Each service on the system will be contactable through one or more named persistent message queues. A high-level operation such as "start VM" will cause a cascade of messages between components. If a service starts to overload, or become stuck, it will be helpful to be able to inspect the individual message queues to check the queueing time of an individual message. It will also be helpful to see distributions of queueing times to help understand and improve predictability. Each message within a high-level operation will have a tag allowing us to filter and display a message sequence chart for a single "VM start".

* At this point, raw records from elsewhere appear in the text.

import Literature.AlgebraicGeometry.Resolution.RidgeEqualDegree
import Literature.AlgebraicGeometry.Resolution.HironakaDirectrixIdeal
import Literature.AlgebraicGeometry.Resolution.HironakaDirectrixPolarTame
import HarnessLib

/-!
# `Rid = Dir` as subschemes for cones defined in one tame degree: the ridge ideal is the directrix ideal, and the
# directrix space is spanned by the linear Hasse–Schmidt coefficients (Schober 2021 Rem. 2.6; BHM 2010 Rem. 2.8 /
# Rem. 3.12; CJS 2020 Lemma 2.7 / Def. 2.8)

Topic: `Literature/AlgebraicGeometry/Resolution`. Sequel of `RidgeEqualDegree.lean` (for a set `G` of forms of ONE
degree `b` with `1, …, b` non-zero in `K`, the ridge ideal `𝔉(⟨G⟩)` is generated by the linear Hasse–Schmidt
coefficients `linearHasseSet G b`), `HironakaDirectrixPolarTame.lean` (tame: Hironaka's invariance space `𝕎(S)` is
the joint polar kernel), `HironakaDirectrixIdeal.lean` (the bridge `𝒯(I) ⊆ T(S)` between the CJS directrix space of
an ideal and Hironaka's directrix `T(S) = 𝕎(S)^⊥` of a set) and `Ridge.lean` (`𝔉 ⊆ 𝒯(I)·S`, i.e. `Dir ⊆ Rid`).

> **Schober 2021, Rem. 2.6.** "In the case `char(K) = 0` … we have `Dir(C) = Rid(C)`." **BHM 2010, Rem. 2.8 / 3.12.**
> "the ridge … coincides with the directrix if all the additive polynomials are of degree one."
> **CJS 2020, Lemma 2.7 / Def. 2.8.** `𝒯(I)` the smallest `T ⊆ S_1` with `I = (I ∩ k[T])S`; `Dir = Spec S/𝒯(I)S`.

PROVED here, for `G` a set of forms of degree `b` over a field `K` with `1, …, b` non-zero in `K` (characteristic `0`,
or `p > b`; the tangent cone of an ideal exponent of order `b` in that regime):
* `mem_ridge_span_iff_mem_invarianceSpace` — on `K`-points, `Rid(⟨G⟩)(K) = 𝕎(G)` (Giraud's ridge = Hironaka's
  invariance space);
* `map_directrix_eq_span_linearHasseSet` — **Hironaka's directrix `T(G)` is the span of the linear Hasse–Schmidt
  coefficients** `D_A g`, `g ∈ G`, `|A| + 1 = b` (double annihilator), so `τ(G) = dim span(linearHasseSet G b)`;
* `directrixSpace_span_eq_span_linearHasseSet`, `directrixSpace_span_eq_map_directrix` — **the CJS directrix space of
  the ideal `⟨G⟩` is the same span: `𝒯(⟨G⟩) = T(G)`**;
* **`ridgeIdeal_span_eq_span_directrixSpace` — `𝔉(⟨G⟩) = 𝒯(⟨G⟩) · S`: the ridge and the directrix of the cone
  `V(G)` coincide AS SUBSCHEMES of the tangent space** (not only on `K`-points), with `…_of_lt_char` (`[CharP K p]`,
  `b < p`) and `…_of_charZero`.

Written for the cell res-hironaka (seat res-L1-s46-pv-7, W4.6 rung (iv)): in regime (iv) (`p > b`) the three
tangent-cone invariants of the typed procedure — directrix, `τ`, ridge — collapse to one linear datum, as in
characteristic zero. AI-written; AI review is weaker than expert review.

## References

* B. Schober, J. Algebra 565 (2021), Rem. 2.6. [Schober2021IdealisticExponents]
* J. Berthomieu, P. Hivert, H. Mourtada, Contemp. Math. 521 (2010), Rem. 2.8, Rem. 3.12, Lemma 3.6.
  [BerthomieuHivertMourtada2010]
* V. Cossart, U. Jannsen, S. Saito, LNM 2270 (2020), Lemma 2.7, Def. 2.8. [CossartJannsenSaito2020]
* V. Cossart, O. Piltant, J. Algebra 320 (2008), proof of Prop. 4.2. [CossartPiltant2008]
-/

noncomputable section

open MvPolynomial Module
open Literature.RingTheory.MvPolynomial

namespace Literature.AlgebraicGeometry.Resolution

universe u

variable {K : Type u} [Field K] {n : ℕ}

/-! ## Linear forms: evaluation, and the degree-one part of a linear ideal -/

section Linear

/-- Evaluating the linear form of a functional: `(Σ_i ℓ(e_i) Y_i)(v) = ℓ(v)`. [folklore] -/
private theorem aeval_linearFormPoly_eq (ℓ : Module.Dual K (Fin n → K)) (v : Fin n → K) :
    aeval v (linearFormPoly K ℓ) = ℓ v := by
  rw [linearFormPoly, map_sum, dual_apply_eq_sum]
  refine Finset.sum_congr rfl fun i _ => ?_
  rw [map_mul, aeval_C, aeval_X, Algebra.algebraMap_self, RingHom.id_apply, mul_comm]

/-- The degree-`b` component of a multiple of a form of degree `b`: `(q · h)_b = q(0) · h`. [folklore] -/
private theorem homogeneousComponent_mul_of_isHomogeneous_self' {h : MvPolynomial (Fin n) K} {b : ℕ}
    (hh : h.IsHomogeneous b) (q : MvPolynomial (Fin n) K) : homogeneousComponent b (q * h) = C (coeff 0 q) * h := by
  classical
  have hq : q * h = ∑ i ∈ Finset.range (q.totalDegree + 1), homogeneousComponent i q * h := by
    rw [← Finset.sum_mul, sum_homogeneousComponent]
  rw [hq, map_sum, Finset.sum_eq_single 0]
  · rw [homogeneousComponent_zero, homogeneousComponent_of_mem
      ((mem_homogeneousSubmodule _ _).mpr ((isHomogeneous_C _ (coeff 0 q)).mul hh)), if_pos (zero_add b).symm]
  · intro i _ hi0
    rw [homogeneousComponent_of_mem
      ((mem_homogeneousSubmodule _ _).mpr ((homogeneousComponent_isHomogeneous i q).mul hh)), if_neg (by omega)]
  · intro h0
    exact absurd (Finset.mem_range.mpr (Nat.succ_pos _)) h0

/-- **A linear form in the ideal generated by a space `T` of linear forms lies in `T`** (compare degree-one
components: `l = Σ a_t t` gives `l = Σ a_t(0) t`). [cite: CossartJannsenSaito2020, Lemma 2.7] -/
theorem mem_of_isHomogeneous_one_of_mem_ideal_span {T : Submodule K (MvPolynomial (Fin n) K)}
    (hT : T ≤ homogeneousSubmodule (Fin n) K 1) {l : MvPolynomial (Fin n) K} (hl : l.IsHomogeneous 1)
    (hmem : l ∈ Ideal.span (T : Set (MvPolynomial (Fin n) K))) : l ∈ T := by
  classical
  obtain ⟨c, hcT, hsum⟩ := (Submodule.mem_span_set (R := MvPolynomial (Fin n) K)).mp hmem
  have hl1 : l = ∑ t ∈ c.support, C (coeff 0 (c t)) * t := by
    conv_lhs => rw [← (homogeneousComponent_of_mem ((mem_homogeneousSubmodule _ _).mpr hl)).trans (if_pos rfl),
      ← hsum]
    rw [Finsupp.sum, map_sum]
    refine Finset.sum_congr rfl fun t ht => ?_
    rw [smul_eq_mul]
    exact homogeneousComponent_mul_of_isHomogeneous_self' ((mem_homogeneousSubmodule _ _).mp (hT (hcT ht))) _
  rw [hl1]
  refine Submodule.sum_mem _ fun t ht => ?_
  rw [← smul_eq_C_mul]
  exact T.smul_mem _ (hcT ht)

/-- The ideal generated by a set equals the ideal generated by its `K`-span. [folklore] -/
private theorem ideal_span_eq_ideal_span_span (L : Set (MvPolynomial (Fin n) K)) :
    Ideal.span L = Ideal.span (Submodule.span K L : Set (MvPolynomial (Fin n) K)) := by
  refine le_antisymm (Ideal.span_mono Submodule.subset_span) (Ideal.span_le.mpr fun l hl => ?_)
  have hle : Submodule.span K L ≤ (Ideal.span L).restrictScalars K :=
    Submodule.span_le.mpr fun x hx => Ideal.subset_span hx
  exact hle hl

end Linear

/-! ## Tame cones defined in one degree: `Rid = Dir` -/

section Tame

variable {G : Set (MvPolynomial (Fin n) K)} {b : ℕ}

/-- The linear Hasse–Schmidt coefficients span a space of linear forms. [cite: BerthomieuHivertMourtada2010, Algorithm 3.5] -/
theorem span_linearHasseSet_le_one (hG : ∀ g ∈ G, g.IsHomogeneous b) :
    Submodule.span K (linearHasseSet G b) ≤ homogeneousSubmodule (Fin n) K 1 :=
  Submodule.span_le.mpr fun _ hl => (mem_homogeneousSubmodule _ _).mpr (isHomogeneous_one_of_mem_linearHasseSet hG hl)

/-- **`Rid(⟨G⟩)(K) = 𝕎(G)`: on `K`-points Giraud's ridge of a cone defined in one tame degree is Hironaka's
invariance space of its generators** (both are the joint kernel of the polar maps `w ↦ Σ_i w_i ∂_i g`).
[cite: Schober2021IdealisticExponents, Rem. 2.6] [cite: CossartPiltant2008, proof of Prop. 4.2] -/
theorem mem_ridge_span_iff_mem_invarianceSpace (hG : ∀ g ∈ G, g.IsHomogeneous b)
    (hchar : ∀ m : ℕ, 1 ≤ m → m ≤ b → (m : K) ≠ 0) (v : Fin n → K) :
    v ∈ ridge K (Ideal.span G) ↔ v ∈ invarianceSpace K G := by
  have hchar' : ∀ F ∈ G, ∀ m : ℕ, 1 ≤ m → m ≤ F.totalDegree → (m : K) ≠ 0 :=
    fun F hF m h1 hm => hchar m h1 (hm.trans (hG F hF).totalDegree_le)
  rw [ridge_span_eq_iInf hG, AddSubmonoid.mem_iInf, invarianceSpace_eq_iInf_ker_polar K G hchar',
    Submodule.mem_iInf]
  refine forall_congr' fun g => ?_
  rw [AddSubmonoid.mem_iInf, Submodule.mem_iInf]
  refine forall_congr' fun hg => ?_
  rw [ridge_span_singleton_iff_polar_eq_zero (hG g hg) hchar v, Algebra.algebraMap_self, MvPolynomial.map_id,
    LinearMap.mem_ker, Fintype.linearCombination_apply]
  simp only [MvPolynomial.smul_eq_C_mul]

/-- The `K`-points of the ridge are the common zeros of the linear Hasse–Schmidt coefficients, i.e. the dual
coannihilator of the corresponding space of functionals. [cite: BerthomieuHivertMourtada2010, Lemma 3.6] -/
theorem invarianceSpace_eq_dualCoannihilator (hG : ∀ g ∈ G, g.IsHomogeneous b)
    (hchar : ∀ m : ℕ, 1 ≤ m → m ≤ b → (m : K) ≠ 0) :
    invarianceSpace K G = ((Submodule.span K (linearHasseSet G b)).comap (linearFormPolyₗ K)).dualCoannihilator := by
  ext v
  rw [← mem_ridge_span_iff_mem_invarianceSpace hG hchar, mem_ridge_span_iff_forall_linearHasseSet hG hchar,
    Submodule.mem_dualCoannihilator]
  constructor
  · intro h ℓ hℓ
    rw [Submodule.mem_comap, linearFormPolyₗ_apply] at hℓ
    rw [← aeval_linearFormPoly_eq]
    -- `aeval v` vanishes on the `K`-span of the linear Hasse coefficients
    have hle : Submodule.span K (linearHasseSet G b) ≤ LinearMap.ker ((aeval v).toLinearMap.restrictScalars K) :=
      Submodule.span_le.mpr fun l hl => h l hl
    exact hle hℓ
  · intro h l hl
    have hl1 : l ∈ LinearMap.range (linearFormPolyₗ K (d := n)) := by
      rw [range_linearFormPolyₗ]
      exact (mem_homogeneousSubmodule _ _).mpr (isHomogeneous_one_of_mem_linearHasseSet hG hl)
    obtain ⟨ℓ, rfl⟩ := hl1
    rw [linearFormPolyₗ_apply, aeval_linearFormPoly_eq]
    exact h ℓ (by rw [Submodule.mem_comap, linearFormPolyₗ_apply]; exact Submodule.subset_span hl)

/-- **Hironaka's directrix of a tame set of forms of one degree is spanned by the linear Hasse–Schmidt coefficients**
(as functionals): `T(G) = 𝕎(G)^⊥ = span(linearHasseSet G b)` by the double annihilator.
[cite: CossartPiltant2008, proof of Prop. 4.2] [cite: BerthomieuHivertMourtada2010, Algorithm 3.5] -/
theorem directrix_eq_comap_span_linearHasseSet (hG : ∀ g ∈ G, g.IsHomogeneous b)
    (hchar : ∀ m : ℕ, 1 ≤ m → m ≤ b → (m : K) ≠ 0) :
    directrix K G = (Submodule.span K (linearHasseSet G b)).comap (linearFormPolyₗ K) := by
  rw [directrix, invarianceSpace_eq_dualCoannihilator hG hchar, Subspace.dualCoannihilator_dualAnnihilator_eq]

/-- **`T(G) = span(D_A g : g ∈ G, |A| + 1 = b)` as linear forms.** [cite: BerthomieuHivertMourtada2010, Algorithm 3.5] -/
theorem map_directrix_eq_span_linearHasseSet (hG : ∀ g ∈ G, g.IsHomogeneous b)
    (hchar : ∀ m : ℕ, 1 ≤ m → m ≤ b → (m : K) ≠ 0) :
    (directrix K G).map (linearFormPolyₗ K) = Submodule.span K (linearHasseSet G b) := by
  rw [directrix_eq_comap_span_linearHasseSet hG hchar, map_comap_linearFormPolyₗ K (span_linearHasseSet_le_one hG)]

/-- **`τ(G) = dim_K span(linearHasseSet G b)`** in tame degree. [cite: CossartPiltant2008, proof of Prop. 4.2] -/
theorem hironakaTau_eq_finrank_span_linearHasseSet (hG : ∀ g ∈ G, g.IsHomogeneous b)
    (hchar : ∀ m : ℕ, 1 ≤ m → m ≤ b → (m : K) ≠ 0) :
    hironakaTau K G = Module.finrank K (Submodule.span K (linearHasseSet G b)) := by
  rw [← finrank_map_directrix (k := K) G, map_directrix_eq_span_linearHasseSet hG hchar]

/-- **The CJS directrix space of the ideal `⟨G⟩` is the span of the linear Hasse–Schmidt coefficients**:
`𝒯(⟨G⟩) ⊆ T(G) = span L` (bridge) and `L ⊆ 𝔉 ⊆ 𝒯(⟨G⟩)·S` with `L` linear.
[cite: CossartJannsenSaito2020, Lemma 2.7] [cite: BerthomieuHivertMourtada2010, Algorithm 3.5] -/
theorem directrixSpace_span_eq_span_linearHasseSet (hG : ∀ g ∈ G, g.IsHomogeneous b)
    (hchar : ∀ m : ℕ, 1 ≤ m → m ≤ b → (m : K) ≠ 0) :
    directrixSpace (Ideal.span G) = Submodule.span K (linearHasseSet G b) := by
  apply le_antisymm
  · rw [← map_directrix_eq_span_linearHasseSet hG hchar]
    exact directrixSpace_le_map_directrix rfl
  · refine Submodule.span_le.mpr fun l hl => ?_
    have hl𝔉 : l ∈ ridgeIdeal (Ideal.span G) := by
      rw [ridgeIdeal_span_eq_span_linearHasseSet hG hchar]
      exact Ideal.subset_span hl
    exact mem_of_isHomogeneous_one_of_mem_ideal_span (directrixSpace_le_one _)
      (isHomogeneous_one_of_mem_linearHasseSet hG hl) (ridgeIdeal_le_span_directrixSpace _ hl𝔉)

/-- **`𝒯(⟨G⟩) = T(G)`**: for a tame set of forms of one degree the CJS directrix space of the ideal and Hironaka's
directrix of the set coincide. [cite: CossartJannsenSaito2020, Lemma 2.7] [cite: CossartPiltant2008, proof of Prop. 4.2] -/
theorem directrixSpace_span_eq_map_directrix (hG : ∀ g ∈ G, g.IsHomogeneous b)
    (hchar : ∀ m : ℕ, 1 ≤ m → m ≤ b → (m : K) ≠ 0) :
    directrixSpace (Ideal.span G) = (directrix K G).map (linearFormPolyₗ K) := by
  rw [directrixSpace_span_eq_span_linearHasseSet hG hchar, map_directrix_eq_span_linearHasseSet hG hchar]

/-- **`dim_K 𝒯(⟨G⟩) = τ(G)`** in tame degree. [cite: CossartJannsenSaito2020, Def. 2.8] -/
theorem finrank_directrixSpace_span_eq_hironakaTau (hG : ∀ g ∈ G, g.IsHomogeneous b)
    (hchar : ∀ m : ℕ, 1 ≤ m → m ≤ b → (m : K) ≠ 0) :
    Module.finrank K (directrixSpace (Ideal.span G)) = hironakaTau K G := by
  rw [directrixSpace_span_eq_map_directrix hG hchar, finrank_map_directrix]

/-- **`Rid = Dir` AS SUBSCHEMES for a cone defined in one tame degree: `𝔉(⟨G⟩) = 𝒯(⟨G⟩) · S`** — the ideal of
Giraud's ridge is the ideal of the CJS directrix (both generated by the span of the linear Hasse–Schmidt coefficients).
[cite: Schober2021IdealisticExponents, Rem. 2.6] [cite: BerthomieuHivertMourtada2010, Rem. 3.12] -/
theorem ridgeIdeal_span_eq_span_directrixSpace (hG : ∀ g ∈ G, g.IsHomogeneous b)
    (hchar : ∀ m : ℕ, 1 ≤ m → m ≤ b → (m : K) ≠ 0) :
    ridgeIdeal (Ideal.span G) = Ideal.span (directrixSpace (Ideal.span G) : Set (MvPolynomial (Fin n) K)) := by
  rw [ridgeIdeal_span_eq_span_linearHasseSet hG hchar, directrixSpace_span_eq_span_linearHasseSet hG hchar]
  exact ideal_span_eq_ideal_span_span _

/-- **Characteristic `p > b`**: `Rid = Dir` as subschemes for a cone defined by forms of degree `b < p`.
[cite: Schober2021IdealisticExponents, Rem. 2.6] -/
theorem ridgeIdeal_span_eq_span_directrixSpace_of_lt_char (p : ℕ) [CharP K p] (hG : ∀ g ∈ G, g.IsHomogeneous b)
    (hbp : b < p) :
    ridgeIdeal (Ideal.span G) = Ideal.span (directrixSpace (Ideal.span G) : Set (MvPolynomial (Fin n) K)) := by
  refine ridgeIdeal_span_eq_span_directrixSpace hG fun m h1 hm => ?_
  rw [Ne, CharP.cast_eq_zero_iff K p m]
  exact fun hdvd => absurd (Nat.le_of_dvd (by omega) hdvd) (by omega)

/-- **Characteristic `0`**: `Rid = Dir` as subschemes for every cone defined by forms of one degree.
[cite: Schober2021IdealisticExponents, Rem. 2.6] -/
theorem ridgeIdeal_span_eq_span_directrixSpace_of_charZero [CharZero K] (hG : ∀ g ∈ G, g.IsHomogeneous b) :
    ridgeIdeal (Ideal.span G) = Ideal.span (directrixSpace (Ideal.span G) : Set (MvPolynomial (Fin n) K)) :=
  ridgeIdeal_span_eq_span_directrixSpace hG fun m h1 _ => by exact_mod_cast (by omega : m ≠ 0)

/-- **`e(S/⟨G⟩) ≤ dim Rid ≤ …` collapses: in tame degree the directrix dimension bounds become the statement that
`Dir` and `Rid` have the same ideal**; recorded numerically as `dim_K 𝒯(⟨G⟩) = τ(G) = dim span(linearHasseSet)`.
[cite: CossartJannsenSaito2020, Remark 18.29] -/
theorem directrixDim_span_eq (hG : ∀ g ∈ G, g.IsHomogeneous b) (hchar : ∀ m : ℕ, 1 ≤ m → m ≤ b → (m : K) ≠ 0) :
    directrixDim (Ideal.span G) = n - Module.finrank K (Submodule.span K (linearHasseSet G b)) := by
  rw [directrixDim, directrixSpace_span_eq_span_linearHasseSet hG hchar]

end Tame

end Literature.AlgebraicGeometry.Resolution

end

It will be possible to list all the named queues:

$ wget http://server/queues
[ { "name": "org.xen.xapi",
    "description": "6",
    "href": "/queues/xapi" },
  { "name": "org.xen.xenopsd",
    "description": "7",
    "href": "/queues/xenopsd" }
]

and examine individual queues in more detail:

$ wget http://server/queues/xapi
{ "contents": [ { "from": "IP:port",
                  "arrival_datetime": "ISO8601 date",
                  "reply_to": "",
                  "contents": { "method": "VM.start",
                                "tag": "some unique id",
                                "args": [] }
                 } 
               ],
  "last_service_datetime": "ISO8601 date",
  "latency_href": "/metrics/queue/latency",
  "occupancy_href": "/metrics/queue/occupancy",
 }

where "contents" shows the full contents of the queue; "last_service_datetime" records when a message was last processed by the service; "latency_href" links to a record of recent message processing latencies; and "occupancy_href" links to a record of queue occupancy over time.

Live stream of messages / logs example

All message events (send, receive) will be logged to a fixed-size buffer which can be queried:

$ wget http://server/messages
{ "messages": [ { "from": "org.xen.xapi",
                  "to": "org.xen.xenopsd",
                  "when_datetime": "ISO8601",
                  "contents": { "method": "VM.start",
                                "tag": "some unique id",
                                "args": []
                              }
                 } ],
  "next_href": "/messages/2",
  "dropped": "0"
 }

where "next_href" will block until more messages are available and "dropped" is non-zero if some messages have been overwritten since the last call.

It will be possible to request only those messages which contain a "tag" within the contents:

$ wget http://server/messages/tag/some-unique-id

and only those messages involving a particular named service

$ wget http://server/messages/name/org.xen.xapi

Fetching system logs will be similar, although the exact details of the "contents" will be different.